/-- `v(p_{inl i, inl i}) = exp(-a(g)ᵢ)` for the Borel part `p` of `g = p k`. [cite: BruhatTits1972, §4.4 (4.4.3)] -/
theorem v_apply_inl_eq_exp_neg_fst (hϖ : Valued.v ϖ = WithZero.exp (-1 : ℤ)) {g p k : symplecticSimilitudeGroup (Fin n) K}
    (hp : p ∈ symplecticSimilitudeBorel n K) (hk : k ∈ symplecticSimilitudeInt (Fin n) K) (h : g = p * k) (i : Fin n) :
    Valued.v (((p : GL (Fin n ⊕ Fin n) K) : Matrix (Fin n ⊕ Fin n) (Fin n ⊕ Fin n) K) (Sum.inl i) (Sum.inl i)) =
      WithZero.exp (-(similitudeIwasawaExp hϖ g).1 i) := by
  rw [fst_similitudeIwasawaExp_eq hϖ hp hk h i, neg_neg, WithZero.exp_log]
  exact (Valuation.ne_zero_iff _).2 (apply_inl_ne_zero_of_mem_symplecticSimilitudeBorel hp i)

/-- `v(r(p)) = exp(-c(g))` for `g = p k`. [cite: AndrianovZhuravlev1995, Ch. 3 §3 (3.3)] -/
theorem v_multiplier_eq_exp_neg_snd (hϖ : Valued.v ϖ = WithZero.exp (-1 : ℤ)) {g p k : symplecticSimilitudeGroup (Fin n) K}
    (hk : k ∈ symplecticSimilitudeInt (Fin n) K) (h : g = p * k) :
    Valued.v (multiplier p : K) = WithZero.exp (-(similitudeIwasawaExp hϖ g).2) := by
  rw [snd_similitudeIwasawaExp, neg_neg, v_multiplier_eq_of_eq_mul hk h, WithZero.exp_log]
  exact (Valuation.ne_zero_iff _).2 (multiplier p).ne_zero

/-- **`v(p_{inr i, inr i}) = exp(a(g)ᵢ - c(g))`** (`p_{inr i, inr i} p_{inl i, inl i} = r(p)`). [cite: AndrianovZhuravlev1995, Ch. 3 §3 Lemma 3.11] -/
theorem v_apply_inr_eq_exp_sub (hϖ : Valued.v ϖ = WithZero.exp (-1 : ℤ)) {g p k : symplecticSimilitudeGroup (Fin n) K}
    (hp : p ∈ symplecticSimilitudeBorel n K) (hk : k ∈ symplecticSimilitudeInt (Fin n) K) (h : g = p * k) (i : Fin n) :
    Valued.v (((p : GL (Fin n ⊕ Fin n) K) : Matrix (Fin n ⊕ Fin n) (Fin n ⊕ Fin n) K) (Sum.inr i) (Sum.inr i)) =
      WithZero.exp ((similitudeIwasawaExp hϖ g).1 i - (similitudeIwasawaExp hϖ g).2) := by
  have h1 := congrArg Valued.v (apply_inr_mul_apply_inl_eq_multiplier hp i)
  rw [map_mul, v_apply_inl_eq_exp_neg_fst hϖ hp hk h i, v_multiplier_eq_exp_neg_snd hϖ hk h] at h1
  have h2 : WithZero.exp (-(similitudeIwasawaExp hϖ g).2) =
      WithZero.exp ((similitudeIwasawaExp hϖ g).1 i - (similitudeIwasawaExp hϖ g).2) *
        WithZero.exp (-(similitudeIwasawaExp hϖ g).1 i) := by
    rw [← WithZero.exp_add]; congr 1; ring
  rw [h2] at h1
  exact mul_right_cancel₀ (WithZero.exp_ne_zero) h1
/-- **Descent and Liouville on the affine Fermat surface.** Let `p ≥ 1`, `U = {y ∈ ℂ³ : y₀^p + y₁^p + y₂^p = −1}` and `H : ℂ³ → ℂ` such that
(i) near every point of `U`, `H` agrees on `U` with a holomorphic function, (ii) `H(y₀, y₁, ζ y₂) = H(y)` on `U` for `ζ^p = 1`, and (iii)
`|H(y)| ≤ C (1 + |y|)^K` on `U`. Then there is a polynomial `P ∈ ℂ[X₀, X₁]` of total degree `≤ K` with `H(y) = P(y₀, y₁)` on `U`.
Proof: `h(a) := H(a, ρ)` for any root `ρ^p = −1 − a₀^p − a₁^p` is well defined by (ii), holomorphic off the branch curve
`A = {a₀^p + a₁^p = −1}` (local holomorphic roots), locally bounded (iii), hence extends to an entire function (Riemann extension across the
thin set `A`) which still equals `h` on `A` (continuity: the root tends to `0` there); Liouville with polynomial growth makes it a polynomial. -/
theorem exists_mvPolynomial_of_invariant_of_growth (hp : 1 ≤ p) {H : (Fin 3 → ℂ) → ℂ}
    (hhol : ∀ z : Fin 3 → ℂ, ∑ i, z i ^ p = -1 → ∃ W : Set (Fin 3 → ℂ), IsOpen W ∧ z ∈ W ∧
      ∃ G : (Fin 3 → ℂ) → ℂ, DifferentiableOn ℂ G W ∧ ∀ y ∈ W, ∑ i, y i ^ p = -1 → G y = H y)
    (hinv : ∀ z : Fin 3 → ℂ, ∑ i, z i ^ p = -1 → ∀ ζ : ℂ, ζ ^ p = 1 →
      H (Function.update z (Fin.last 2) (ζ * z (Fin.last 2))) = H z)
    {C : ℝ} {K : ℕ} (hgr : ∀ z : Fin 3 → ℂ, ∑ i, z i ^ p = -1 → ‖H z‖ ≤ C * (1 + ‖z‖) ^ K) :
    ∃ P : MvPolynomial (Fin 2) ℂ, P.totalDegree ≤ K ∧
      ∀ z : Fin 3 → ℂ, ∑ i, z i ^ p = -1 → MvPolynomial.eval (fun j ↦ z (Fin.castSucc j)) P = H z := by
  classical
  have hp0 : 0 < p := hp
  -- a chosen root over every base point, and the lift
  have hfib : ∀ a : Fin 2 → ℂ, ∃ w : ℂ, w ^ p = -1 - ∑ j, a j ^ p := fun a ↦ IsAlgClosed.exists_pow_nat_eq _ hp0
  choose root hroot using hfib
  set lift : (Fin 2 → ℂ) → (Fin 3 → ℂ) := fun a ↦ Fin.snoc a (root a) with hlift
  have hliftU : ∀ a, ∑ i, lift a i ^ p = -1 := fun a ↦ by
    rw [hlift, sum_pow_snoc, hroot]; ring
  set h : (Fin 2 → ℂ) → ℂ := fun a ↦ H (lift a) with hh
  -- (ii) ⇒ `H` is constant on the fibres: `H z = h (π z)` on `U`
  have hfibre : ∀ z : Fin 3 → ℂ, ∑ i, z i ^ p = -1 → H z = h (fun j ↦ z (Fin.castSucc j)) := by
    intro z hz
    set a : Fin 2 → ℂ := fun j ↦ z (Fin.castSucc j) with ha
    have hzp : z (Fin.last 2) ^ p = root a ^ p := by
      rw [hroot, eq_sub_iff_add_eq, ← hz, sum_pow_three_eq]; ring
    have hz_eq : z = Fin.snoc a (z (Fin.last 2)) := by
      rw [ha]; exact (Fin.snoc_init_self z).symm
    by_cases hr : root a = 0
    · have hz0 : z (Fin.last 2) = 0 := by
        rw [hr, zero_pow (by omega)] at hzp
        exact pow_eq_zero_iff (by omega) |>.mp hzp
      show H z = H (lift a)
      congr 1
      rw [hz_eq, hz0]
      simp only [hlift, hr]
    · set ζ := z (Fin.last 2) / root a with hζ
      have hζp : ζ ^ p = 1 := by rw [hζ, div_pow, hzp, div_self (pow_ne_zero _ hr)]
      have hupd : Function.update (lift a) (Fin.last 2) (ζ * lift a (Fin.last 2)) = z := by
        rw [hz_eq]
        ext i
        refine Fin.lastCases ?_ (fun j ↦ ?_) i
        · simp only [Function.update_self, Fin.snoc_last, hlift]
          rw [hζ, div_mul_cancel₀ _ hr]
        · rw [Function.update_of_ne (Fin.castSucc_lt_last j).ne]
          simp [hlift]
      show H z = H (lift a)
      rw [← hinv (lift a) (hliftU a) ζ hζp, hupd]
  -- the branch curve
  set A : Set (Fin 2 → ℂ) := {a | ∑ j, a j ^ p = -1} with hA
  set δ : MvPolynomial (Fin 2) ℂ := ∑ j, MvPolynomial.X j ^ p + 1 with hδ
  have hδeval : ∀ a : Fin 2 → ℂ, MvPolynomial.eval a δ = ∑ j, a j ^ p + 1 := fun a ↦ by
    simp [hδ]
  have hδ0 : δ ≠ 0 := by
    intro h0
    have := hδeval 0
    rw [h0, map_zero] at this
    simp [zero_pow (by omega : p ≠ 0)] at this
  have hAclosed : IsClosed A := by
    have : A = (fun a : Fin 2 → ℂ ↦ ∑ j, a j ^ p) ⁻¹' {-1} := rfl
    rw [this]
    exact isClosed_singleton.preimage (by fun_prop)
  have hthin : ∀ a ∈ A ∩ univ, ∃ (φ : (Fin 2 → ℂ) → ℂ) (W : Set (Fin 2 → ℂ)), IsOpen W ∧ a ∈ W ∧ W ⊆ univ ∧
      DifferentiableOn ℂ φ W ∧ (∀ x ∈ A ∩ W, φ x = 0) ∧ ¬ φ =ᶠ[𝓝 a] 0 := by
    intro a _
    refine ⟨fun a ↦ MvPolynomial.eval a δ, univ, isOpen_univ, mem_univ a, subset_rfl,
      (BranchedCoveringSCV.differentiable_eval δ).differentiableOn, fun x hx ↦ ?_, fun hev ↦ hδ0 ?_⟩
    · show MvPolynomial.eval x δ = 0
      rw [hδeval]
      have : ∑ j, x j ^ p = -1 := hx.1
      rw [this]; ring
    · exact BranchedCoveringSCV.eq_zero_of_eventuallyEq_zero hev
  -- `h` is holomorphic off `A`
  have hdiff : DifferentiableOn ℂ h (univ \ A) := by
    intro a ha
    have haA : ∑ j, a j ^ p ≠ -1 := fun h ↦ ha.2 h
    have hw₀ : -1 - ∑ j, a j ^ p ≠ 0 := by
      intro h0; apply haA; linear_combination -h0
    obtain ⟨V, hVo, hw₀V, ρ, hρ, hρa, hρp⟩ := exists_local_root hp hw₀ (hroot a)
    obtain ⟨W, hWo, hzW, G, hG, hGH⟩ := hhol (lift a) (hliftU a)
    -- the holomorphic lift near `a`
    set q : (Fin 2 → ℂ) → ℂ := fun b ↦ -1 - ∑ j, b j ^ p with hq
    have hqdiff : Differentiable ℂ q := by
      have : q = fun b ↦ -MvPolynomial.eval b δ := by
        funext b
        rw [hδeval]
        show -1 - ∑ j, b j ^ p = -(∑ j, b j ^ p + 1)
        ring
      rw [this]
      exact (BranchedCoveringSCV.differentiable_eval δ).neg
    set lift' : (Fin 2 → ℂ) → (Fin 3 → ℂ) := fun b ↦ Fin.snoc b (ρ (q b)) with hlift'
    have hlift'a : lift' a = lift a := by
      simp only [hlift', hlift, hq, hρa]
    have hρcont : ContinuousAt ρ (q a) := (hρ.differentiableAt (hVo.mem_nhds hw₀V)).continuousAt
    have hlift'diff : DifferentiableAt ℂ lift' a := by
      rw [differentiableAt_pi]
      intro i
      refine Fin.lastCases ?_ (fun j ↦ ?_) i
      · have : (fun b ↦ lift' b (Fin.last 2)) = fun b ↦ ρ (q b) := by
          funext b
          show (Fin.snoc b (ρ (q b)) : Fin 3 → ℂ) (Fin.last 2) = ρ (q b)
          rw [Fin.snoc_last]
        rw [this]
        exact (hρ.differentiableAt (hVo.mem_nhds hw₀V)).comp a (hqdiff a)
      · have : (fun b ↦ lift' b (Fin.castSucc j)) = fun b ↦ b j := by
          funext b
          show (Fin.snoc b (ρ (q b)) : Fin 3 → ℂ) (Fin.castSucc j) = b j
          rw [Fin.snoc_castSucc]
        rw [this]
        exact (ContinuousLinearMap.proj (R := ℂ) (φ := fun _ : Fin 2 ↦ ℂ) j).differentiableAt
    have hlift'cont : ContinuousAt lift' a := hlift'diff.continuousAt
    -- near `a`: `q b ∈ V` and `lift' b ∈ W`
    have hev1 : ∀ᶠ b in 𝓝 a, q b ∈ V := hqdiff.continuous.continuousAt.preimage_mem_nhds (hVo.mem_nhds hw₀V)
    have hev2 : ∀ᶠ b in 𝓝 a, lift' b ∈ W := hlift'cont.preimage_mem_nhds (hWo.mem_nhds (by rw [hlift'a]; exact hzW))
    have heq : h =ᶠ[𝓝 a] fun b ↦ G (lift' b) := by
      filter_upwards [hev1, hev2] with b hb1 hb2
      have hU' : ∑ i, lift' b i ^ p = -1 := by
        rw [hlift', sum_pow_snoc, hρp _ hb1, hq]; ring
      rw [hGH _ hb2 hU', hfibre _ hU']
      simp [hlift']
    refine (DifferentiableAt.congr_of_eventuallyEq ?_ heq).differentiableWithinAt
    exact (hG.differentiableAt (hWo.mem_nhds (by rw [hlift'a]; exact hzW))).comp a hlift'diff
  -- local boundedness (everywhere, from the growth bound)
  have hC : ∀ z : Fin 3 → ℂ, ∑ i, z i ^ p = -1 → ‖H z‖ ≤ max C 0 * (1 + ‖z‖) ^ K := fun z hz ↦
    (hgr z hz).trans (mul_le_mul_of_nonneg_right (le_max_left _ _) (by positivity))
  have hgrh : ∀ a, ‖h a‖ ≤ max C 0 * 2 ^ K * (1 + ‖a‖) ^ K := by
    intro a
    have h1 : ‖lift a‖ ≤ 1 + 2 * ‖a‖ :=
      norm_snoc_le (by positivity) (by linarith [norm_nonneg a]) (norm_root_le hp (hroot a))
    calc ‖h a‖ = ‖H (lift a)‖ := rfl
      _ ≤ max C 0 * (1 + ‖lift a‖) ^ K := hC _ (hliftU a)
      _ ≤ max C 0 * (2 * (1 + ‖a‖)) ^ K := by
          refine mul_le_mul_of_nonneg_left (pow_le_pow_left₀ (by positivity) (by linarith) K) (le_max_right _ _)
      _ = max C 0 * 2 ^ K * (1 + ‖a‖) ^ K := by rw [mul_pow]; ring
  have hbdd : ∀ x ∈ A ∩ univ, ∃ W ∈ 𝓝 x, ∃ C' : ℝ, ∀ y ∈ W \ A, ‖h y‖ ≤ C' := by
    intro x _
    refine ⟨closedBall x 1, closedBall_mem_nhds x one_pos, max C 0 * 2 ^ K * (2 + ‖x‖) ^ K, fun y hy ↦ ?_⟩
    have hy1 : ‖y‖ ≤ ‖x‖ + 1 := by
      have := mem_closedBall.mp hy.1
      calc ‖y‖ = ‖x + (y - x)‖ := by rw [add_sub_cancel]
        _ ≤ ‖x‖ + ‖y - x‖ := norm_add_le _ _
        _ ≤ ‖x‖ + 1 := by rw [← dist_eq_norm]; linarith
    calc ‖h y‖ ≤ max C 0 * 2 ^ K * (1 + ‖y‖) ^ K := hgrh y
      _ ≤ max C 0 * 2 ^ K * (2 + ‖x‖) ^ K :=
          mul_le_mul_of_nonneg_left (pow_le_pow_left₀ (by positivity) (by linarith) K) (by positivity)
  -- Riemann extension across the thin set `A`
  obtain ⟨ĥ, hĥ, hĥh⟩ := SCV.exists_differentiableOn_eqOn_of_thin (f := h) (U := univ) (A := A)
    (isOpen_univ.sdiff hAclosed) hthin hdiff hbdd
  -- `ĥ = h` everywhere: on `A` by continuity (the root tends to `0` there)
  have hcontA : ∀ a ∈ A, ContinuousAt h a := by
    intro a haA
    have hra : root a = 0 := by
      have : root a ^ p = 0 := by rw [hroot]; have : ∑ j, a j ^ p = -1 := haA; rw [this]; ring
      exact pow_eq_zero_iff (by omega) |>.mp this
    -- `lift` is continuous at `a`
    have hq_tend : Tendsto (fun b : Fin 2 → ℂ ↦ -1 - ∑ j, b j ^ p) (𝓝 a) (𝓝 0) := by
      have hc : Continuous fun b : Fin 2 → ℂ ↦ -1 - ∑ j, b j ^ p := by fun_prop
      have := hc.continuousAt (x := a)
      have h0 : -1 - ∑ j, a j ^ p = 0 := by have : ∑ j, a j ^ p = -1 := haA; rw [this]; ring
      rwa [ContinuousAt, h0] at this
    have hroot_tend : Tendsto root (𝓝 a) (𝓝 0) := by
      rw [tendsto_zero_iff_norm_tendsto_zero]
      rw [Metric.tendsto_nhds] at hq_tend ⊢
      intro ε hε
      filter_upwards [hq_tend (ε ^ p) (by positivity)] with b hb
      rw [dist_zero_right, Real.norm_of_nonneg (norm_nonneg _)]
      rw [dist_zero_right] at hb
      have : ‖root b‖ ^ p < ε ^ p := by rw [← norm_pow, hroot]; exact hb
      exact lt_of_pow_lt_pow_left₀ p hε.le this
    have hlift_tend : Tendsto lift (𝓝 a) (𝓝 (lift a)) := by
      rw [tendsto_pi_nhds]
      intro i
      refine Fin.lastCases ?_ (fun j ↦ ?_) i
      · have e1 : (fun b ↦ lift b (Fin.last 2)) = root := by
          funext b
          show (Fin.snoc b (root b) : Fin 3 → ℂ) (Fin.last 2) = root b
          rw [Fin.snoc_last]
        have e2 : lift a (Fin.last 2) = 0 := by
          show (Fin.snoc a (root a) : Fin 3 → ℂ) (Fin.last 2) = 0
          rw [Fin.snoc_last, hra]
        rw [e1, e2]
        exact hroot_tend
      · have e1 : (fun b ↦ lift b (Fin.castSucc j)) = fun b ↦ b j := by
          funext b
          show (Fin.snoc b (root b) : Fin 3 → ℂ) (Fin.castSucc j) = b j
          rw [Fin.snoc_castSucc]
        have e2 : lift a (Fin.castSucc j) = a j := by
          show (Fin.snoc a (root a) : Fin 3 → ℂ) (Fin.castSucc j) = a j
          rw [Fin.snoc_castSucc]
        rw [e1, e2]
        exact (continuous_apply j).continuousAt
    obtain ⟨W, hWo, hzW, G, hG, hGH⟩ := hhol (lift a) (hliftU a)
    have hGcont : ContinuousAt G (lift a) := (hG.differentiableAt (hWo.mem_nhds hzW)).continuousAt
    have hev : ∀ᶠ b in 𝓝 a, lift b ∈ W := hlift_tend (hWo.mem_nhds hzW)
    have heq : h =ᶠ[𝓝 a] fun b ↦ G (lift b) := by
      filter_upwards [hev] with b hb
      exact (hGH _ hb (hliftU b)).symm
    refine (ContinuousAt.congr ?_ heq.symm)
    exact hGcont.tendsto.comp hlift_tend
  have hdense : (univ : Set (Fin 2 → ℂ)) ⊆ closure (univ \ A) := SCV.subset_closure_diff_of_thin isOpen_univ hthin
  have hall : ∀ a, ĥ a = h a := by
    intro a
    by_cases haA : a ∈ A
    · -- both sides are limits along the dense set `univ \ A`
      have hne : (𝓝[univ \ A] a).NeBot := mem_closure_iff_nhdsWithin_neBot.mp (hdense (mem_univ a))
      have h1 : Tendsto ĥ (𝓝[univ \ A] a) (𝓝 (ĥ a)) :=
        ((hĥ.differentiableAt (univ_mem)).continuousAt.tendsto).mono_left nhdsWithin_le_nhds
      have h2 : Tendsto h (𝓝[univ \ A] a) (𝓝 (h a)) := ((hcontA a haA).tendsto).mono_left nhdsWithin_le_nhds
      have h3 : Tendsto ĥ (𝓝[univ \ A] a) (𝓝 (h a)) :=
        h2.congr' (eventually_nhdsWithin_of_forall fun b hb ↦ (hĥh hb).symm)
      exact tendsto_nhds_unique h1 h3
    · exact hĥh ⟨mem_univ a, haA⟩
  have hent : Differentiable ℂ h := by
    have : ĥ = h := funext hall
    rw [← this]
    exact fun a ↦ hĥ.differentiableAt univ_mem
  -- Liouville
  obtain ⟨P, hPdeg, hPeval⟩ := exists_mvPolynomial_of_growth hent (C := max C 0 * 2 ^ K) (K := K) hgrh
  exact ⟨P, hPdeg, fun z hz ↦ by rw [hPeval, ← hfibre z hz]⟩
import Summits.PneNP.PneNP.Theorems.DelsarteLasserreCodeSizeLangInNEXP
import Summits.PneNP.PneNP.Theorems.DelsarteLasserreNexpSubsetExp
import Literature.Computability.Complexity.ExpDeterministicCollapseComplement
import Literature.Computability.MetaComplexity.ProofSystems
import Literature.Computability.Complexity.SparseSetsUpwardSeparationNE

/-!
# DECOMPOSITION AUDIT — crux `DelsarteLasserre.Target` (stmt-PneNP-2126), kernel-checked companion of
`STRATEGY-CENSUS-DelsarteLasserre.md` (crux-strategist `cstrat-stmt-PneNP-2126-r1`, gen 1, 2026-08-17)

NOT TO BE CONFUSED with `Cruxes/Target/{STRATEGY-CENSUS.md, StrategyCensus.lean}`, which audit the OTHER
crux named `Target` (stmt-PneNP-10709, route LatticeMagic, `∃ c ≥ 1, GapCVP_c ∉ PromiseCoNP`); the crux
directory `Cruxes/Target/` is shared by the two items because crux directories are keyed by the short decl name.

Crux `X := Summit.PneNP.PneNP.Theses.DelsarteLasserre.Target = L_code ∉ EXP` ("the code-size function
`A(n,d)` is not computable in time `2^{poly(n)}`"), `S := _root_.PneNP`. The re-audit (bin RESTATED) asks for a
typed decomposition `X₁ ∧ … ∧ X_k → X` with (a) every piece load-bearing, (b) a PROVED, NON-TRIVIAL assembly,
(c) no piece equivalent to / at least `X` or `S` — or a census of every attempt with the violated clause.
This file holds what a kernel can check of that census. 0 `sorry`. Nothing here is a landing; it is EVIDENCE.
Every fact used is a PROVED theorem of the tree (the route's three support items, Book/Arora–Barak padding,
closure of `EXP`/`NEXP` under Karp reductions); the one unformalised standard fact (`bridge` in §D4, "an
`EXP` decider is a padded proof system") appears only as an explicit hypothesis of the statements that use it.

## §0 Where the crux stands
`X ↔ L_code ∉ EXP` (by `rfl`), `L_code ∈ NEXP` (support item, proved), `X → S` (the route's `closes` fed by the
three proved supports), `¬S → NEXP = EXP → L_code ∈ EXP`, `X → EXP ≠ NEXP`. So X sits AT OR ABOVE the
summit, in the accepted picture strictly above (`NEXP ≠ EXP`-type; converse `S → X` unknown).

## §1 Audit lemmas (pure logic): `useless_piece`, `conditional_piece`, `bridge_piece`, the `X ∨ E` normal form.

## §D The attempts, typed, each with its assembly and the clause it violates
* D1 hardness ⊕ separation `(K ≤ₚ L_code) ∧ (K ∉ EXP)`: assembly = ONE line (closure of `EXP` under `≤ₚ`) — (b);
  the reduction piece forces `K ∈ NEXP`, whence the separation piece is `≥ S` — (c). Class form
  `NEXP-hard ∧ NEXP ≠ EXP`: `NEXP ≠ EXP → S` in one line — (c).
* D2 time axis `X ↔ ∀ k, L_code ∉ DTIME(2^{n^k})`: levels are antitone, a finite set of levels is its top level
  (never `X`), every cofinal tail IS `X`; the speed-up bridge `(L_code ∈ EXP → level k)` recombines by modus
  ponens and is `X ∨ (L_code ∈ DTIME(2^{n^k}))` — (a)/(b). §D2′ (addendum): `L_code ∈ NE`, `¬S → L_code ∈ E`,
  so EVERY level `k ≥ 2` is `≥ S` — (c); only the linear-exponential pieces `L_code ∉ DTIME(2^{cn})` are not,
  and their conjunction `L_code ∉ E` is `≥ S` and still below `X`.
* D4 certificate-class completeness `FloorInexact ∧ (L_code ∈ EXP → ¬FloorInexact)`: modus tollens — (b); the
  bridge is `X ∨ ¬FloorInexact`. D4★ (the best typed split: Lasserre p-optimality on code-size upper bounds):
  its load-bearing content is the global implication `ShortProofs → PolyLevelFloorExact`; modulo the
  piece-independent standard fact `bridge : L_code ∈ EXP → ShortProofs` the seam is again modus ponens — (b).
* D5 win–win along `NEXP = EXP`: one branch `≥ S` (`conditional_piece`), the other a consequence of `¬S`.
* D6 padding down: a piece `Lp ∉ P` with `Lp ∈ NP` is literally a witness of `S` — (c).
* D8 `L_code ∉ io-EXP`, D9 `L_code ∉ co NEXP`, `co NEXP ≠ NEXP`, `NEXP ≠ EXP`: bridges from above — (c).
-/

set_option linter.dupNamespace false
set_option linter.unusedVariables false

------------------------------------------------------------------------

■ Task instructions:
Whenever a line in the material contains the word "Valuation", copy that line.

■ Output:
  exact (Valuation.ne_zero_iff _).2 (apply_inl_ne_zero_of_mem_symplecticSimilitudeBorel hp i)
  exact (Valuation.ne_zero_iff _).2 (multiplier p).ne_zero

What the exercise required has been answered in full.